▸ What is needed
Set down exactly the lines below between the line holding "rw [hRB, Finset.mem_filter]" and the line holding "sec true ⟨(y", inclusive; no other line belongs in the answer.

*** Recorded information ***

/-! ## §2 The squaring inequality -/

/-- **THE SQUARING INEQUALITY: `|wordBall n|² ≤ T²·|wordBall (2L(n + c))|`** for constants `T ≥ 1`, `L ≥ 1`, `c` — `𝔊` grows at least like its own square.
[cite: Grigorchuk1984, proof of the lower bound] -/
theorem card_wordBall_sq_le : ∃ T c L : ℕ, 0 < T ∧ 1 ≤ L ∧ ∀ n : ℕ, (wordBall n).card ^ 2 ≤ T ^ 2 * (wordBall (2 * (L * (n + c)))).card := by
  obtain ⟨T, c, hT, hcount⟩ := card_wordBall_le
  obtain ⟨L₀, hL₀⟩ := exists_section_lifts
  -- chosen lifts (functions of the element and of the two membership proofs)
  choose G hGr hGs hGw using hL₀
  refine ⟨T, c, max L₀ 1, hT, le_max_right _ _, fun n => ?_⟩
  set m : ℕ := n + c
  set RB : Finset ↥grigorchukGroup := (wordBall m).filter fun x => x ∈ (secR false).range with hRB
  -- the injection `(x, y) ↦ x̂₀ · ŷ₁`
  have hinj : (RB ×ˢ RB).card ≤ (wordBall (2 * (max L₀ 1 * m))).card := by
    let F : ↥grigorchukGroup × ↥grigorchukGroup → ↥grigorchukGroup := fun p =>
      if h : (p.1 ∈ (secR false).range ∧ p.1 ∈ wordBall m) ∧ (p.2 ∈ (secR false).range ∧ p.2 ∈ wordBall m) then
        G false m p.1 h.1.1 h.1.2 * G true m p.2 h.2.1 h.2.2 else 1
    have hmemRB : ∀ {x}, x ∈ RB → x ∈ (secR false).range ∧ x ∈ wordBall m := fun hx => by
      rw [hRB, Finset.mem_filter] at hx; exact ⟨hx.2, hx.1⟩
    refine Finset.card_le_card_of_injOn F (fun p hp => ?_) (fun p hp p' hp' e => ?_)
    · rw [Finset.mem_coe, Finset.mem_product] at hp
      have h := And.intro (hmemRB hp.1) (hmemRB hp.2)
      rw [Finset.mem_coe, show F p = G false m p.1 h.1.1 h.1.2 * G true m p.2 h.2.1 h.2.2 from dif_pos h]
      have h2 : 2 * (max L₀ 1 * m) = max L₀ 1 * m + max L₀ 1 * m := by ring
      rw [h2]
      exact mul_mem_wordBall (wordBall_mono (Nat.mul_le_mul_right m (le_max_left _ _)) (hGw false m p.1 h.1.1 h.1.2))
        (wordBall_mono (Nat.mul_le_mul_right m (le_max_left _ _)) (hGw true m p.2 h.2.1 h.2.2))
    · rw [Finset.mem_coe, Finset.mem_product] at hp hp'
      have h := And.intro (hmemRB hp.1) (hmemRB hp.2)
      have h' := And.intro (hmemRB hp'.1) (hmemRB hp'.2)
      have eF : G false m p.1 h.1.1 h.1.2 * G true m p.2 h.2.1 h.2.2 = G false m p'.1 h'.1.1 h'.1.2 * G true m p'.2 h'.2.1 h'.2.2 := by
        have e1 : F p = G false m p.1 h.1.1 h.1.2 * G true m p.2 h.2.1 h.2.2 := dif_pos h
        have e2 : F p' = G false m p'.1 h'.1.1 h'.1.2 * G true m p'.2 h'.2.1 h'.2.2 := dif_pos h'
        rw [← e1, ← e2, e]
      -- read the two sections: `φ₀(x̂₀ ŷ₁) = x`, `φ₁(x̂₀ ŷ₁) = y`
      have key : ∀ (x y : ↥grigorchukGroup) (hx : (x : Equiv.Perm Ray) ∈ rist false) (hy : (y : Equiv.Perm Ray) ∈ rist true),
          sec false ⟨((x * y : ↥grigorchukGroup) : Equiv.Perm Ray), stabOne.mul_mem (rist_le_stabOne false hx) (rist_le_stabOne true hy)⟩ =
            sec false ⟨(x : Equiv.Perm Ray), rist_le_stabOne false hx⟩ ∧
          sec true ⟨((x * y : ↥grigorchukGroup) : Equiv.Perm Ray), stabOne.mul_mem (rist_le_stabOne false hx) (rist_le_stabOne true hy)⟩ =
            sec true ⟨(y : Equiv.Perm Ray), rist_le_stabOne true hy⟩ := by
        intro x y hx hy
        have e : (⟨((x * y : ↥grigorchukGroup) : Equiv.Perm Ray), stabOne.mul_mem (rist_le_stabOne false hx) (rist_le_stabOne true hy)⟩ : ↥stabOne) =
            ⟨(x : Equiv.Perm Ray), rist_le_stabOne false hx⟩ * ⟨(y : Equiv.Perm Ray), rist_le_stabOne true hy⟩ := rfl
        rw [e, map_mul, map_mul]
        have h1 : sec false ⟨(y : Equiv.Perm Ray), rist_le_stabOne true hy⟩ = 1 := by
          have := sec_not_eq_one hy; rwa [Bool.not_true] at this
        have h2 : sec true ⟨(x : Equiv.Perm Ray), rist_le_stabOne false hx⟩ = 1 := by
          have := sec_not_eq_one hx; rwa [Bool.not_false] at this
        rw [h1, h2, mul_one, one_mul]; exact ⟨rfl, rfl⟩
      obtain ⟨k0, k1⟩ := key _ _ (hGr false m p.1 h.1.1 h.1.2) (hGr true m p.2 h.2.1 h.2.2)
      obtain ⟨k0', k1'⟩ := key _ _ (hGr false m p'.1 h'.1.1 h'.1.2) (hGr true m p'.2 h'.2.1 h'.2.2)
      have hs0 := hGs false m p.1 h.1.1 h.1.2
      have hs1 := hGs true m p.2 h.2.1 h.2.2
      have hs0' := hGs false m p'.1 h'.1.1 h'.1.2
      have hs1' := hGs true m p'.2 h'.2.1 h'.2.2
      -- the products are equal as elements of `St(1)`
      have eS : (⟨((G false m p.1 h.1.1 h.1.2 * G true m p.2 h.2.1 h.2.2 : ↥grigorchukGroup) : Equiv.Perm Ray),
            stabOne.mul_mem (rist_le_stabOne false (hGr false m p.1 h.1.1 h.1.2)) (rist_le_stabOne true (hGr true m p.2 h.2.1 h.2.2))⟩ : ↥stabOne) =
          ⟨((G false m p'.1 h'.1.1 h'.1.2 * G true m p'.2 h'.2.1 h'.2.2 : ↥grigorchukGroup) : Equiv.Perm Ray),
            stabOne.mul_mem (rist_le_stabOne false (hGr false m p'.1 h'.1.1 h'.1.2)) (rist_le_stabOne true (hGr true m p'.2 h'.2.1 h'.2.2))⟩ :=
        Subtype.ext (congrArg (fun z : ↥grigorchukGroup => (z : Equiv.Perm Ray)) eF)
      have e0 := congrArg (fun z : ↥stabOne => sec false z) eS
      have e1 := congrArg (fun z : ↥stabOne => sec true z) eS
      have ex : (p.1 : Equiv.Perm Ray) = (p'.1 : Equiv.Perm Ray) := by rw [← hs0, ← hs0', ← k0, ← k0']; exact e0
      have ey : (p.2 : Equiv.Perm Ray) = (p'.2 : Equiv.Perm Ray) := by rw [← hs1, ← hs1', ← k1, ← k1']; exact e1
      exact Prod.ext (Subtype.ext ex) (Subtype.ext ey)
  have h1 := hcount n
  calc (wordBall n).card ^ 2 ≤ (T * RB.card) ^ 2 := Nat.pow_le_pow_left h1 2
    _ = T ^ 2 * (RB ×ˢ RB).card := by rw [Finset.card_product]; ring
    _ ≤ T ^ 2 * (wordBall (2 * (max L₀ 1 * (n + c)))).card := Nat.mul_le_mul_left _ hinj

/-! ## §3 The iteration -/

/-- `k² < 2^k` for `k ≥ 5`. [folklore] -/
theorem sq_lt_two_pow {k : ℕ} (hk : 5 ≤ k) : k * k < 2 ^ k := by
  induction k, hk using Nat.le_induction with
  | base => decide
  | succ k hk ih =>
    have h2 : 2 * k + 1 ≤ k * k := by nlinarith
    calc (k + 1) * (k + 1) = k * k + (2 * k + 1) := by ring
      _ < 2 ^ k + 2 ^ k := by omega
      _ = 2 ^ (k + 1) := by rw [pow_succ]; ring

/-- No doubly exponential sequence is bounded by a single exponential: `A·Q^k < 2^(2^k)` for some `k` (`A, Q ≥ 1`). [folklore] -/
theorem exists_lt_two_pow_two_pow (A Q : ℕ) : ∃ k : ℕ, A * Q ^ k < 2 ^ (2 ^ k) := by
  refine ⟨max (A + Q) 5, ?_⟩
  set k := max (A + Q) 5 with hk
  have hk5 : 5 ≤ k := le_max_right _ _
  have hkAQ : A + Q ≤ k := le_max_left _ _
  have hA : A ≤ 2 ^ A := (Nat.lt_two_pow_self).le
  have hQ : Q ^ k ≤ 2 ^ (Q * k) := by rw [pow_mul]; exact Nat.pow_le_pow_left (Nat.lt_two_pow_self).le k
  have hexp : A + Q * k < 2 ^ k := by
    have h1 : A + Q * k ≤ (A + Q) * k := by nlinarith
    have h2 : (A + Q) * k ≤ k * k := Nat.mul_le_mul_right k hkAQ
    exact lt_of_le_of_lt (h1.trans h2) (sq_lt_two_pow hk5)
  calc A * Q ^ k ≤ 2 ^ A * 2 ^ (Q * k) := Nat.mul_le_mul hA hQ
    _ = 2 ^ (A + Q * k) := by rw [pow_add]
    _ < 2 ^ (2 ^ k) := Nat.pow_lt_pow_right (by norm_num) hexp

/-- **A ball of any prescribed size**: `𝔊` is infinite (p594312), so some word ball has at least `N` elements. [cite: Grigorchuk1980, 𝔊 is infinite] -/
theorem exists_card_wordBall_ge (N : ℕ) : ∃ n : ℕ, 1 ≤ n ∧ N ≤ (wordBall n).card := by
  haveI : Infinite ↥grigorchukGroup := Set.infinite_coe_iff.2 grigorchukGroup_infinite
  obtain ⟨s, hs⟩ := Infinite.exists_subset_card_eq ↥grigorchukGroup N
  choose f hf using fun g : ↥grigorchukGroup => exists_mem_wordBall g
  refine ⟨s.sup f + 1, by omega, ?_⟩
  rw [← hs]
  exact Finset.card_le_card fun g hg => wordBall_mono (by have := Finset.le_sup (f := f) hg; omega) (hf g)

/-- **THE ITERATION**: from a ball with `≥ 2T²` elements, `T²·2^(2^k) ≤ |wordBall (n k)|` along `n (k+1) = 2L(n k + c)`, with `n k ≤ (2L(c+1))^k · n 0`.
[cite: Grigorchuk1984, proof of the lower bound] -/
theorem iterate_sq {T c L n₀ : ℕ} (hT : 0 < T) (hL : 1 ≤ L) (hn₀ : 1 ≤ n₀) (hstart : 2 * T ^ 2 ≤ (wordBall n₀).card)
    (hsq : ∀ n : ℕ, (wordBall n).card ^ 2 ≤ T ^ 2 * (wordBall (2 * (L * (n + c)))).card) :
    ∀ k : ℕ, T ^ 2 * 2 ^ (2 ^ k) ≤ (wordBall ((fun j => 2 * (L * (j + c)))^[k] n₀)).card ∧
      1 ≤ (fun j => 2 * (L * (j + c)))^[k] n₀ ∧ (fun j => 2 * (L * (j + c)))^[k] n₀ ≤ (2 * (L * (c + 1))) ^ k * n₀ := by
  intro k
  induction k with
  | zero => simp only [Function.iterate_zero, id_eq, pow_zero, pow_one, one_mul]; exact ⟨by linarith, hn₀, le_rfl⟩
  | succ k ih =>
    obtain ⟨ih1, ih2, ih3⟩ := ih
    set nk := (fun j => 2 * (L * (j + c)))^[k] n₀ with hnk
    have hstep : (fun j => 2 * (L * (j + c)))^[k + 1] n₀ = 2 * (L * (nk + c)) := by
      rw [Function.iterate_succ_apply', ← hnk]
    rw [hstep]
    refine ⟨?_, ?_, ?_⟩
    · -- `T² |B(n_{k+1})| ≥ |B(n_k)|² ≥ T⁴ 2^(2^(k+1))`
      have h1 := hsq nk
      have h2 : (T ^ 2 * 2 ^ (2 ^ k)) ^ 2 ≤ (wordBall nk).card ^ 2 := Nat.pow_le_pow_left ih1 2
      have h3 : (T ^ 2 * 2 ^ (2 ^ k)) ^ 2 = T ^ 2 * (T ^ 2 * 2 ^ (2 ^ (k + 1))) := by rw [pow_succ 2 k]; ring
      rw [h3] at h2
      exact Nat.le_of_mul_le_mul_left (h2.trans h1) (by positivity)
    · nlinarith
    · -- `2L(n_k + c) ≤ 2L(c+1)·n_k ≤ (2L(c+1))^(k+1) n₀`
      have h1 : nk + c ≤ (c + 1) * nk := by nlinarith
      calc 2 * (L * (nk + c)) ≤ 2 * (L * ((c + 1) * nk)) := by gcongr
        _ = (2 * (L * (c + 1))) * nk := by ring
        _ ≤ (2 * (L * (c + 1))) * ((2 * (L * (c + 1))) ^ k * n₀) := Nat.mul_le_mul_left _ ih3
        _ = (2 * (L * (c + 1))) ^ (k + 1) * n₀ := by rw [pow_succ]; ring

/-! ## §4 No polynomial bound -/

/-- **THE FIRST GRIGORCHUK GROUP IS NOT OF POLYNOMIAL GROWTH — KERNEL: `Cay(𝔊; a, b, c, d)` admits NO bound `|B(x, n)| ≤ C·(n+1)^D`** (real `C`, `D`; exactly the
growth hypothesis of `BenjaminiSchramm1996_conj4_polynomialGrowth`, which therefore does not apply to this graph — nothing about the node's truth).  With
«GrigorchukSubexponentialGrowth» `not_hasExponentialGrowth_cayley` (p611590): INTERMEDIATE growth, both halves kernel; no growth exponent typed.
[cite: Grigorchuk1984, Thm. (intermediate growth: the lower bound)] -/
theorem not_polynomialGrowth_cayley : ¬ ∃ C D : ℝ, ∀ (x : ↥grigorchukGroup) (n : ℕ),
    (ballVolume (mulCayley (↑({aG, bG, cG, dG} : Finset ↥grigorchukGroup) : Set ↥grigorchukGroup)) x n : ℝ) ≤ C * ((n : ℝ) + 1) ^ D := by
  rintro ⟨C, D, hCD⟩
  obtain ⟨T, c, L, hT, hL, hsq⟩ := card_wordBall_sq_le
  obtain ⟨n₀, hn₀, hstart⟩ := exists_card_wordBall_ge (2 * T ^ 2)
  have hit := iterate_sq hT hL hn₀ hstart hsq
  -- integer envelope of the polynomial bound: `|wordBall n| ≤ C' (n+1)^D'`
  set D' : ℕ := ⌈max D 0⌉₊ with hD'
  set C' : ℕ := ⌈max C 1⌉₊ with hC'
  have hpoly : ∀ n : ℕ, (wordBall n).card ≤ C' * (n + 1) ^ D' := by
    intro n
    have h := hCD 1 n
    rw [ballVolume_eq_card_wordBall] at h
    have hn1 : (1 : ℝ) ≤ (n : ℝ) + 1 := by have := (Nat.cast_nonneg n : (0 : ℝ) ≤ n); linarith
    have hDle : D ≤ (D' : ℝ) := (le_max_left D 0).trans (Nat.le_ceil _)
    have hrpow : ((n : ℝ) + 1) ^ D ≤ ((n : ℝ) + 1) ^ (D' : ℝ) := Real.rpow_le_rpow_of_exponent_le hn1 hDle
    have hCle : C ≤ (C' : ℝ) := (le_max_left C 1).trans (Nat.le_ceil _)
    have hpos : (0 : ℝ) ≤ ((n : ℝ) + 1) ^ D := Real.rpow_nonneg (by linarith) D
    have h2 : ((wordBall n).card : ℝ) ≤ (C' : ℝ) * ((n : ℝ) + 1) ^ (D' : ℝ) :=
      calc ((wordBall n).card : ℝ) ≤ C * ((n : ℝ) + 1) ^ D := h
        _ ≤ (C' : ℝ) * ((n : ℝ) + 1) ^ D := mul_le_mul_of_nonneg_right hCle hpos
        _ ≤ (C' : ℝ) * ((n : ℝ) + 1) ^ (D' : ℝ) := mul_le_mul_of_nonneg_left hrpow (Nat.cast_nonneg _)
    rw [Real.rpow_natCast] at h2
    exact_mod_cast h2
  -- along the iteration: `T² 2^(2^k) ≤ C' (M^k n₀ + 1)^D' ≤ C' (n₀ + 1)^D' (M^D')^k`
  set M : ℕ := 2 * (L * (c + 1)) with hM
  have hM1 : 1 ≤ M := by rw [hM]; nlinarith
  obtain ⟨k, hk⟩ := exists_lt_two_pow_two_pow (C' * (n₀ + 1) ^ D') (M ^ D')
  obtain ⟨h1, -, h3⟩ := hit k
  have h4 := hpoly ((fun j => 2 * (L * (j + c)))^[k] n₀)
  have h5 : ((fun j => 2 * (L * (j + c)))^[k] n₀ + 1) ^ D' ≤ ((n₀ + 1) * M ^ k) ^ D' := by
    apply Nat.pow_le_pow_left
    have : 1 ≤ M ^ k := Nat.one_le_pow _ _ hM1
    nlinarith
  have h6 : ((n₀ + 1) * M ^ k) ^ D' = (n₀ + 1) ^ D' * (M ^ D') ^ k := by rw [mul_pow, ← pow_mul, ← pow_mul, mul_comm k D']
  have hT1 : 1 ≤ T ^ 2 := Nat.one_le_pow _ _ hT
  have : 2 ^ (2 ^ k) ≤ C' * (n₀ + 1) ^ D' * (M ^ D') ^ k :=
    calc 2 ^ (2 ^ k) ≤ T ^ 2 * 2 ^ (2 ^ k) := Nat.le_mul_of_pos_left _ (by positivity)
      _ ≤ (wordBall ((fun j => 2 * (L * (j + c)))^[k] n₀)).card := h1
      _ ≤ C' * ((fun j => 2 * (L * (j + c)))^[k] n₀ + 1) ^ D' := h4
      _ ≤ C' * ((n₀ + 1) ^ D' * (M ^ D') ^ k) := by rw [← h6]; exact Nat.mul_le_mul_left _ h5
      _ = C' * (n₀ + 1) ^ D' * (M ^ D') ^ k := by ring
  exact absurd hk (not_lt.2 this)

end Grigorchuk

end Summit.CriticalPhenomena.PercolationContinuityZ3.Theorems.Transplant

end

***

▸ Completed task
      rw [hRB, Finset.mem_filter] at hx; exact ⟨hx.2, hx.1⟩
    refine Finset.card_le_card_of_injOn F (fun p hp => ?_) (fun p hp p' hp' e => ?_)
    · rw [Finset.mem_coe, Finset.mem_product] at hp
      have h := And.intro (hmemRB hp.1) (hmemRB hp.2)
      rw [Finset.mem_coe, show F p = G false m p.1 h.1.1 h.1.2 * G true m p.2 h.2.1 h.2.2 from dif_pos h]
      have h2 : 2 * (max L₀ 1 * m) = max L₀ 1 * m + max L₀ 1 * m := by ring
      rw [h2]
      exact mul_mem_wordBall (wordBall_mono (Nat.mul_le_mul_right m (le_max_left _ _)) (hGw false m p.1 h.1.1 h.1.2))
        (wordBall_mono (Nat.mul_le_mul_right m (le_max_left _ _)) (hGw true m p.2 h.2.1 h.2.2))
    · rw [Finset.mem_coe, Finset.mem_product] at hp hp'
      have h := And.intro (hmemRB hp.1) (hmemRB hp.2)
      have h' := And.intro (hmemRB hp'.1) (hmemRB hp'.2)
      have eF : G false m p.1 h.1.1 h.1.2 * G true m p.2 h.2.1 h.2.2 = G false m p'.1 h'.1.1 h'.1.2 * G true m p'.2 h'.2.1 h'.2.2 := by
        have e1 : F p = G false m p.1 h.1.1 h.1.2 * G true m p.2 h.2.1 h.2.2 := dif_pos h
        have e2 : F p' = G false m p'.1 h'.1.1 h'.1.2 * G true m p'.2 h'.2.1 h'.2.2 := dif_pos h'
        rw [← e1, ← e2, e]
      -- read the two sections: `φ₀(x̂₀ ŷ₁) = x`, `φ₁(x̂₀ ŷ₁) = y`
      have key : ∀ (x y : ↥grigorchukGroup) (hx : (x : Equiv.Perm Ray) ∈ rist false) (hy : (y : Equiv.Perm Ray) ∈ rist true),
          sec false ⟨((x * y : ↥grigorchukGroup) : Equiv.Perm Ray), stabOne.mul_mem (rist_le_stabOne false hx) (rist_le_stabOne true hy)⟩ =
            sec false ⟨(x : Equiv.Perm Ray), rist_le_stabOne false hx⟩ ∧
          sec true ⟨((x * y : ↥grigorchukGroup) : Equiv.Perm Ray), stabOne.mul_mem (rist_le_stabOne false hx) (rist_le_stabOne true hy)⟩ =
            sec true ⟨(y : Equiv.Perm Ray), rist_le_stabOne true hy⟩ := by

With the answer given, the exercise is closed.